Prostate cancer (PC) is the most common male malignancy in Western countries. In 2008 the estimated new cases and deaths from PC in the European Union were 382 300 and 89 300, respectively [Citation1]. Disease-specific mortality was confined to metastatic PC hormonal-sensitive and hormonal-resistant states.

Familial prostate cancer refers to a clustering of this disease within families. Hereditary prostate cancer (HPC) refers to a specific subtype of familial PC marked by a pattern consistent with passage of a susceptibility gene via Mendelian inheritance. In 1993 Carter et al. [Citation2] provided a restrictive definition for HPC based on three criteria, resumed in .

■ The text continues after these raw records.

open scoped Classical MatrixGroups ModularForm NumberField
open NumberField IsDedekindDomain CongruenceSubgroup WeierstrassCurve Literature.NumberTheory.EllipticCurves
  Literature.NumberTheory.EllipticCurves.ModularForms Literature.NumberTheory.EllipticCurves.Sprung2017
  Literature.NumberTheory.EllipticCurves.Rank1Residual Literature.NumberTheory.EllipticCurves.Rank1Residual.Typed
  Literature.NumberTheory.EllipticCurves.Sprung2012 Literature.NumberTheory.EllipticCurves.IwasawaDual
  Literature.NumberTheory.EllipticCurves.Kobayashi2003 Literature.NumberTheory.GaloisRepresentations
  ZpExtension Summit.BirchSwinnertonDyer.Rank1Residual Summit.BirchSwinnertonDyer.Rank1Residual.Supersingular
  Summit.BirchSwinnertonDyer.Rank1Residual.X5 Summit.BirchSwinnertonDyer.Rank1Residual.X5.O1
  Summit.BirchSwinnertonDyer.Rank1Residual.X5.Instances

namespace Summit.BirchSwinnertonDyer.BirchSwinnertonDyer.Theorems
namespace SSFlatRoad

Table I. Criteria for Hereditary Prostate Cancer diagnosis [Citation2].

Family history of prostate cancer

Family history (FH) of PC is a risk factor for PC occurrence. FH reflects not only shared genes but also shared environments and common behaviors.

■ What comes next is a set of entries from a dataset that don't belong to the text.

import Summits.QuantumFields.YangMills.Theorems.UnitScaleTiltFluctuationComparisonRegPrRepAtHeightsTrivRow
import Summits.QuantumFields.YangMills.Theorems.UnitScaleTiltFluctuationComparisonRegPrRepAtHeightsWinCover
import Summits.QuantumFields.YangMills.Theorems.AlphaInputsT3ACv3Step
import HarnessLib

/-!
# Crux `FluctuationComparisonRegPrL` (stmt-QuantumFields-19935), line v5h STUB 3′ `stub_alphaTwoRunOfLane`, conjunct (A) `RepAtHeights`:
# the consumer side BY NAME of the lane's v3 residual row `PinnedStep.Fibre55WinAC` (★pub-balaban3d-alpha-1, `Theorems/AlphaInputsT3ACv3Step.lean`)
# — R-g18-a EDITION (route owner RULING g22-№5: the WINDOWED left weight `wtP_k(proj h′)`, print's `χ_k` of (49) p.268)

Fleet seat `ym-ust-19201-p2` (gen 4, socket pen; gen 7, named row W-g22-1).  WHAT THIS FILE DOES.  ★alpha-1's v3 residual row
`PinnedStep.Fibre55WinAC 𝔎 X 𝔖 win k h′` ([Balaban1985UV3] (55) p.269 with print's `χ_{k+1}` window on the right, the PINNED exact-transport masses
`MassesPAC.massRecP`, `M(triv) = 1`, and — R-g18-a — the WINDOWED pinned weight `wtP_k(proj h′) = 𝟙[win_{k−1}(proj h′)]·M_k(proj h′)`, `wtP_0 = 1`, on the
left) is, AT THE TRIVIAL NEW HISTORY `h′ = triv`, the mass-free trivial-history row that gen 3 of this seat stated INLINE as the hypothesis `hrow` of
`AlphaInputsT3AC.OfV2At.repAtHeights_dataT3c_of_fibre55Triv` (p505372; crux-idea C5 `unfactored-trivial-row`) AS SOON AS the window of the old trivial
history covers the support of the small-field factor `χB_k(triv′)` (hypothesis `hsupp`; `…RepAtHeightsWinCover`): the step weight `w_k(triv′) = 1`
(`Carriers.stepWeight_triv`), the windowed weight is `1` on that support, the new pinned mass is `1` (`MassesPAC.massRecP_triv`), and the window indicator
on the right is `≤ 1`.  §1 proves this reduction for the lane's AC tower over ANY scales / AC inputs / window family (`fibre55Triv_of_fibre55WinAC`, a
one-line reading of `LogComparisonRepAtHeights.fibre55Triv_of_windowedRow`); §2 instantiates it at the T³ v2 package `OfV2At.pkgAtV2` and composes with
p505372: **conjunct (A) of STUB 3′ at the lane's datum ⟸ `OfV2At` ∧ (∀ K, ∀ k < K, `Fibre55WinAC` at `triv` for a window family covering `χB_k(triv′)`)
∧ the adapter's thresholds** (`repAtHeights_dataT3c_of_fibre55Win`), and — the covering DISCHARGED for print's (40) windows `AlphaInputsT3AC.admWindowT3`
(`AlphaInputsT3AC.wtP_admWindowT3_triv_eq_one`) — **⟸ `OfV2At` ∧ the rows at the admissible windows ∧ thresholds** (`repAtHeights_dataT3c_of_fibre55WinAdm`):
for the admissible window family nothing downstream of the trivial row changes under R-g18-a.  CONDITIONAL on that row (a hypothesis schema of the lane,
never asserted here); no Haar compatibility, no floored mass. [cite: Balaban1985UV3, (41) p.266, (47) p.267, (55)-(58) pp.269-270]

References: T. Bałaban, CMP 102 (1985) 255–275 [Balaban1985UV3] ((40)–(41) p.266, (47)–(49) pp.267–268, (55)–(58) pp.269–270, p.272 L32–33).
-/

set_option autoImplicit false

noncomputable section

namespace Summit.QuantumFields.YangMills.Theorems

open MeasureTheory Filter
open Literature.MathematicalPhysics.QuantumFieldTheory.Balaban1983to89
open Literature.MathematicalPhysics.QuantumFieldTheory.Balaban1983to89.AveragingRT (rnTransport)
open Literature.MathematicalPhysics.QuantumFieldTheory.Balaban1983to89.T3ContinuumYM3Torus
open Literature.MathematicalPhysics.QuantumFieldTheory.Balaban1983to89.T3UnitScaleTilt (θBal)
open Literature.MathematicalPhysics.QuantumFieldTheory.Balaban1983to89.T3AlphaInputsAC
open Literature.MathematicalPhysics.QuantumFieldTheory.Balaban1985CMP102
open Literature.MathematicalPhysics.QuantumFieldTheory.Balaban1985CMP102.Setting
open Summit.QuantumFields.Balaban3D.Carriers
open Summit.QuantumFields.Balaban3D.Proofs.Primitives
open Summit.QuantumFields.Balaban3D.Proofs.Inputs (LaneConsts)
open Summit.QuantumFields.Balaban3D.Proofs.TowerAC
open Summit.QuantumFields.Balaban3D.Proofs.StandardAC
open Summit.QuantumFields.Balaban3D.Proofs.InputsAC
open Summit.QuantumFields.Balaban3D.Proofs.Bound55Masses (chiB chiB_nonneg)
open Summit.QuantumFields.Balaban3D.Proofs.MassesPAC

/-! ## §1 The v3 row at the trivial new history IS the mass-free trivial-history row, when the window covers `χB_k(triv′)` (lane-generic) -/

section Generic

variable {L : ℕ} (𝔎 : LaneConsts L) {S : Scales L} {G : Type} [GaugeGroup G] [MeasurableSpace G] [HaarData G]
  {E : Type} [NormedAddCommGroup E] [NormedSpace ℂ E]
  (X : ExternalInputsAC S G) (𝔖 : ∀ k, StepSeries S G E (nblkOf S 𝔎.carrier k) k)
  (win : (k : ℕ) → Hist S.P (k + 1) → Set (GaugeField S.P (k + 1) G))

/-- **`Fibre55WinAC` AT `h′ = triv` ⇒ THE MASS-FREE TRIVIAL-HISTORY ROW, WHEN THE WINDOW COVERS `χB_k(triv′)`**: for the lane's AC tower over any scales
and AC inputs and ANY window family, the v3 residual row (R-g18-a: windowed pinned weight `wtP_k(proj h′)` on the left) at the trivial new history of step `k`
(standing range `k ≤ m + K`), together with `χB_k(triv′)(U) ≠ 0 ⇒ wtP_k(triv_k)(U) = 1` (the window of the old trivial history covers the small-field
factor; automatic at `k = 0`; for print's (40) windows `AlphaInputsT3AC.wtP_admWindowT3_triv_eq_one`), gives
`T_k[χB_k(triv′)·e^{(41)_k-exponent at triv}] ≤ᵐ e^{(55)·(58)-exponent at triv′}` — `w_k(triv′) = 1`, `M_{k+1}(triv′) = 1`, `𝟙[window] ≤ 1`
(`LogComparisonRepAtHeights.fibre55Triv_of_windowedRow` read on the row's definition). [cite: Balaban1985UV3, (40)-(41) p.266, (55) p.269 and p.272 L32-33] -/
theorem LogComparisonRepAtHeights.fibre55Triv_of_fibre55WinAC (k : ℕ) (hk : k ≤ S.P.m + S.P.K)
    (hrow : PinnedStep.Fibre55WinAC 𝔎 X 𝔖 win k (Hist.triv S.P (k + 1)))
    (hsupp : ∀ U : GaugeField S.P k G,
      chiB 𝔎.carrier.M₁ (rcolOf S 𝔎.carrier) (eps1Of S 𝔎.carrier) k (Hist.triv S.P (k + 1)) U ≠ 0 →
        PinnedStep.wtP 𝔎 X win k (Hist.triv S.P k) U = 1) :
    (rnTransport (X.av k).avg (fun U =>
        chiB 𝔎.carrier.M₁ (rcolOf S 𝔎.carrier) (eps1Of S 𝔎.carrier) k (Hist.triv S.P (k + 1)) U *
          Real.exp (-((towerOfAC 𝔎 X 𝔖).mainT k (Hist.triv S.P k) U) + (towerOfAC 𝔎 X 𝔖).Pint k (Hist.triv S.P k) U - (towerOfAC 𝔎 X 𝔖).Ecst k
            + (towerOfAC 𝔎 X 𝔖).Zterm k (Hist.triv S.P k) + (towerOfAC 𝔎 X 𝔖).Rm k)))
      ≤ᵐ[fieldMeasure S.P (k + 1) G] fun V =>
        Real.exp (-((towerOfAC 𝔎 X 𝔖).mainT (k + 1) (Hist.triv S.P (k + 1)) V) - (towerOfAC 𝔎 X 𝔖).Ecst k
          + ((piecesAC 𝔎 X 𝔖 k).logσ₀ + (piecesAC 𝔎 X 𝔖 k).dg * Real.log ((towerOfAC 𝔎 X 𝔖).g k)) * (piecesAC 𝔎 X 𝔖 k).starB (Hist.triv S.P (k + 1))
          + (piecesAC 𝔎 X 𝔖 k).logZU (Hist.triv S.P (k + 1)) V + (piecesAC 𝔎 X 𝔖 k).Pold (Hist.triv S.P (k + 1)) V
          + (towerOfAC 𝔎 X 𝔖).Zterm k ((piecesAC 𝔎 X 𝔖 k).proj (Hist.triv S.P (k + 1))) + (towerOfAC 𝔎 X 𝔖).Rm k
          + (piecesAC 𝔎 X 𝔖 k).logFl (Hist.triv S.P (k + 1)) V) :=
  LogComparisonRepAtHeights.fibre55Triv_of_windowedRow 𝔎 X 𝔖 win k hk hrow hsupp

end Generic

/-! ## §2 Conjunct (A) at the T³ datum from the v2 package and the lane's v3 row at the trivial history -/

section T3

variable {F : T3Family} {𝔠 : AlphaConsts F.L (suGroupModel 2).N} {a₀ a₁ : ℝ}
  (h : AlphaInputsT3AC.OfV2At F 𝔠 a₀ a₁) (hc : 0 < a₀ ∧ 0 < a₁ ∧ 𝔠.B₃ * a₁ ≤ a₀) (γ : ℝ) (hγ : 0 < γ)
  (hγ1 : γ ≤ (min 𝔠.gamma0 1) ^ 2) (π : AlphaInputsT3AC.PolymerT3 F)

/-- **CONJUNCT (A) OF v5h STUB 3′ AT THE LANE'S DATUM ⟸ `OfV2At` ∧ THE LANE'S v3 ROW `Fibre55WinAC` AT THE TRIVIAL HISTORY FOR A WINDOW FAMILY COVERING
`χB_k(triv′)` ∧ THE ADAPTER'S THRESHOLDS**: for ANY window family `win` of the lane whose level-`k` window of the old trivial history covers the small-field
factor `χB_k(triv′)` (`hsupp`, the R-g18-a proviso; print's (40) windows qualify, `repAtHeights_dataT3c_of_fibre55WinAdm`), if `PinnedStep.Fibre55WinAC` holds at
the trivial new history of every step `k < K` of every run `K` of the v2 package `OfV2At.pkgAtV2`, then `RepAtHeights (OfV2At.dataT3c …) 𝔠.b₀ 𝔠.p₀ ε₀` (through
§1 and p505372 `repAtHeights_dataT3c_of_fibre55Triv`).  No Haar compatibility, no floored mass. [cite: Balaban1985UV3, (41) p.266, (47) p.267 and (55)-(58) pp.269-270] -/
theorem AlphaInputsT3AC.OfV2At.repAtHeights_dataT3c_of_fibre55Win
    (win : (K k : ℕ) → Hist (F.P K) (k + 1) → Set (GaugeField (F.P K) (k + 1) (Matrix.specialUnitaryGroup (Fin 2) ℂ)))
    (hwin : ∀ (K k : ℕ), k + 1 ≤ K →
      PinnedStep.Fibre55WinAC 𝔠.lane (h.pkgAtV2 hc γ hγ hγ1 K).X (h.pkgAtV2 hc γ hγ hγ1 K).𝔖 (win K) k (Hist.triv (F.P K) (k + 1)))
    (hsupp : ∀ (K k : ℕ), k + 1 ≤ K → ∀ U : GaugeField (F.P K) k (Matrix.specialUnitaryGroup (Fin 2) ℂ),
      chiB 𝔠.lane.carrier.M₁ (rcolOf (T3Scales F γ hγ (hγ1.trans (sq_min_one_le _ 𝔠.gamma0_pos)) K) 𝔠.lane.carrier)
          (eps1Of (T3Scales F γ hγ (hγ1.trans (sq_min_one_le _ 𝔠.gamma0_pos)) K) 𝔠.lane.carrier) k (Hist.triv (F.P K) (k + 1)) U ≠ 0 →
        PinnedStep.wtP 𝔠.lane (h.pkgAtV2 hc γ hγ hγ1 K).X (win K) k (Hist.triv (F.P K) k) U = 1)
    (ε₀ : ℝ) (hε : 0 < ε₀) (hhi : ε₀ ≤ a₀)
    (ha₁ : ∀ n, θBal F.L γ 𝔠.b₀ 𝔠.p₀ n ≤ a₁) (hlo : ∀ n, 𝔠.B₃ * θBal F.L γ 𝔠.b₀ 𝔠.p₀ n ≤ ε₀)
    (h4 : ∀ n, 4 * θBal F.L γ 𝔠.b₀ 𝔠.p₀ n < ε₀) :
    RepAtHeights (h.dataT3c hc γ hγ hγ1 π) 𝔠.b₀ 𝔠.p₀ ε₀ := by
  refine h.repAtHeights_dataT3c_of_fibre55Triv hc γ hγ hγ1 π (fun K k hk => ?_) ε₀ hε hhi ha₁ hlo h4
  have hkm : k ≤ (F.P K).m + (F.P K).K := by
    show k ≤ F.m + K
    omega
  exact LogComparisonRepAtHeights.fibre55Triv_of_fibre55WinAC 𝔠.lane (h.pkgAtV2 hc γ hγ hγ1 K).X (h.pkgAtV2 hc γ hγ hγ1 K).𝔖 (win K) k hkm
    (hwin K k hk) (hsupp K k hk)

/-- **THE SAME FOR PRINT'S (40) WINDOWS, THE COVERING DISCHARGED**: if `PinnedStep.Fibre55WinAC` holds at the trivial new history of every step `k < K` of every
run `K` of the v2 package for the admissible window family `AlphaInputsT3AC.admWindowT3` (the rows of `OfV2At.Fibre55WinRows` at `h′ = triv`), then
`RepAtHeights (OfV2At.dataT3c …) 𝔠.b₀ 𝔠.p₀ ε₀` — `AlphaInputsT3AC.wtP_admWindowT3_triv_eq_one` supplies `hsupp`: for this family NOTHING downstream of the
trivial row changes under R-g18-a. [cite: Balaban1985UV3, (40)-(41) p.266, (47) p.267 and (55)-(58) pp.269-270] -/
theorem AlphaInputsT3AC.OfV2At.repAtHeights_dataT3c_of_fibre55WinAdm
    (hwin : ∀ (K k : ℕ), k + 1 ≤ K →
      PinnedStep.Fibre55WinAC 𝔠.lane (h.pkgAtV2 hc γ hγ hγ1 K).X (h.pkgAtV2 hc γ hγ hγ1 K).𝔖 (AlphaInputsT3AC.admWindowT3 F 𝔠 γ hγ hγ1 K) k
        (Hist.triv (F.P K) (k + 1)))
    (ε₀ : ℝ) (hε : 0 < ε₀) (hhi : ε₀ ≤ a₀)
    (ha₁ : ∀ n, θBal F.L γ 𝔠.b₀ 𝔠.p₀ n ≤ a₁) (hlo : ∀ n, 𝔠.B₃ * θBal F.L γ 𝔠.b₀ 𝔠.p₀ n ≤ ε₀)
    (h4 : ∀ n, 4 * θBal F.L γ 𝔠.b₀ 𝔠.p₀ n < ε₀) :
    RepAtHeights (h.dataT3c hc γ hγ hγ1 π) 𝔠.b₀ 𝔠.p₀ ε₀ :=
  h.repAtHeights_dataT3c_of_fibre55Win hc γ hγ hγ1 π (fun K => AlphaInputsT3AC.admWindowT3 F 𝔠 γ hγ hγ1 K) hwin
    (fun K k hk U hU => AlphaInputsT3AC.wtP_admWindowT3_triv_eq_one hγ1 (h.pkgAtV2 hc γ hγ hγ1 K).X k (by omega) U hU) ε₀ hε hhi ha₁ hlo h4

end T3

end Summit.QuantumFields.YangMills.Theorems

end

Epidemiology of familial prostate cancer

Epidemiologic studies have determined that having a first-degree relative, brother or father, with PC increases the risk of PC for an individual by approximately two- to three-fold [Citation3]. The risk is further increased by early age at onset among relatives and multiple relatives with the disease. However, the main population-based cohort studies were conflicting about the role of age and kinship [Citation4–6]. The analysis of the Swedish Family-Cancer Database (SFCD) concluded that the age to reach the same cumulative incidence of PC as the general population at 55 years decreased with decreasing age at diagnosis of the relative. As well as incidence, PC specific mortality was related to the number of affected relatives, and it was higher for brothers than for sons of PC patients [Citation7]. Additionally, a meta-analysis of 13 case-control and cohort studies reported pooled relative risk (RR) in first-degree relative of 2.5. RR was higher in relatives of patients with diagnosis of PC before age 60, and it declined with age. The risk for men with two relatives with PC increased 3.5 fold, and RR for sons appeared to be lower than for brothers [Citation8]. Another meta-analysis found a more than two-fold increased PC risk among individuals with a FH of PC among first-degree relatives, and doubled risk for an age at diagnosis of less than 65 [Citation9].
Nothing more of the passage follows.